*** Block opens ***
import Summits.Ventures.QEC.CircuitDistance.ETowerK345X
import HarnessLib

/-!
# E-fold tower ([[144,12,12]] under CNOT order #345, W = 10) — sector X, WINDOW cubes (10, 0) … (10, 7)

#345 tower (STEP2-ASSEMBLY-SPEC §B7 shape). Each theorem certifies one scan WINDOW (`W3WIN3`) of the level-C fibre over one of the
13 low-weight `(6,6)` words `W3L` by `decide +kernel` (`nodeCW`, node K windows). No `native_decide`. Emitted with `emit_step2_345.py`.
Statements spelled with the sector-qualified names `Sec345X.nodeCW / Sec345X.W3L / Sec345X.W3WIN3|4` (same constants) so that their
text differs from the `[[144]]` sector-Z twins `SecZ.winZ_k_j` (gate dedup is textual; eng-1 g3).
-/

set_option maxRecDepth 100000

namespace Summit.Ventures.QEC.CircuitDistance.ETower.Sec345X

set_option maxHeartbeats 400000000 in
/-- WINDOW FACT (§B7): the level-C fibre of `W3L[10]`, scan window `W3WIN3[0]`, passes. -/
theorem winX_10_0 : Sec345X.nodeCW (Sec345X.W3L.getD 10 []) (Sec345X.W3WIN3.getD 0 (0,0)) = true := by decide +kernel

set_option maxHeartbeats 400000000 in
/-- WINDOW FACT (§B7): the level-C fibre of `W3L[10]`, scan window `W3WIN3[1]`, passes. -/
theorem winX_10_1 : Sec345X.nodeCW (Sec345X.W3L.getD 10 []) (Sec345X.W3WIN3.getD 1 (0,0)) = true := by decide +kernel

set_option maxHeartbeats 400000000 in
/-- WINDOW FACT (§B7): the level-C fibre of `W3L[10]`, scan window `W3WIN3[2]`, passes. -/
theorem winX_10_2 : Sec345X.nodeCW (Sec345X.W3L.getD 10 []) (Sec345X.W3WIN3.getD 2 (0,0)) = true := by decide +kernel

set_option maxHeartbeats 400000000 in
/-- WINDOW FACT (§B7): the level-C fibre of `W3L[10]`, scan window `W3WIN3[3]`, passes. -/
theorem winX_10_3 : Sec345X.nodeCW (Sec345X.W3L.getD 10 []) (Sec345X.W3WIN3.getD 3 (0,0)) = true := by decide +kernel

set_option maxHeartbeats 400000000 in
/-- WINDOW FACT (§B7): the level-C fibre of `W3L[10]`, scan window `W3WIN3[4]`, passes. -/
theorem winX_10_4 : Sec345X.nodeCW (Sec345X.W3L.getD 10 []) (Sec345X.W3WIN3.getD 4 (0,0)) = true := by decide +kernel

set_option maxHeartbeats 400000000 in
/-- WINDOW FACT (§B7): the level-C fibre of `W3L[10]`, scan window `W3WIN3[5]`, passes. -/
theorem winX_10_5 : Sec345X.nodeCW (Sec345X.W3L.getD 10 []) (Sec345X.W3WIN3.getD 5 (0,0)) = true := by decide +kernel

set_option maxHeartbeats 400000000 in
/-- WINDOW FACT (§B7): the level-C fibre of `W3L[10]`, scan window `W3WIN3[6]`, passes. -/
theorem winX_10_6 : Sec345X.nodeCW (Sec345X.W3L.getD 10 []) (Sec345X.W3WIN3.getD 6 (0,0)) = true := by decide +kernel

set_option maxHeartbeats 400000000 in
/-- WINDOW FACT (§B7): the level-C fibre of `W3L[10]`, scan window `W3WIN3[7]`, passes. -/
theorem winX_10_7 : Sec345X.nodeCW (Sec345X.W3L.getD 10 []) (Sec345X.W3WIN3.getD 7 (0,0)) = true := by decide +kernel

end Summit.Ventures.QEC.CircuitDistance.ETower.Sec345X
*** Block closes ***
Look through the material above for "with" and copy the lines that have it.

13 low-weight `(6,6)` words `W3L` by `decide +kernel` (`nodeCW`, node K windows). No `native_decide`. Emitted with `emit_step2_345.py`.
Statements spelled with the sector-qualified names `Sec345X.nodeCW / Sec345X.W3L / Sec345X.W3WIN3|4` (same constants) so that their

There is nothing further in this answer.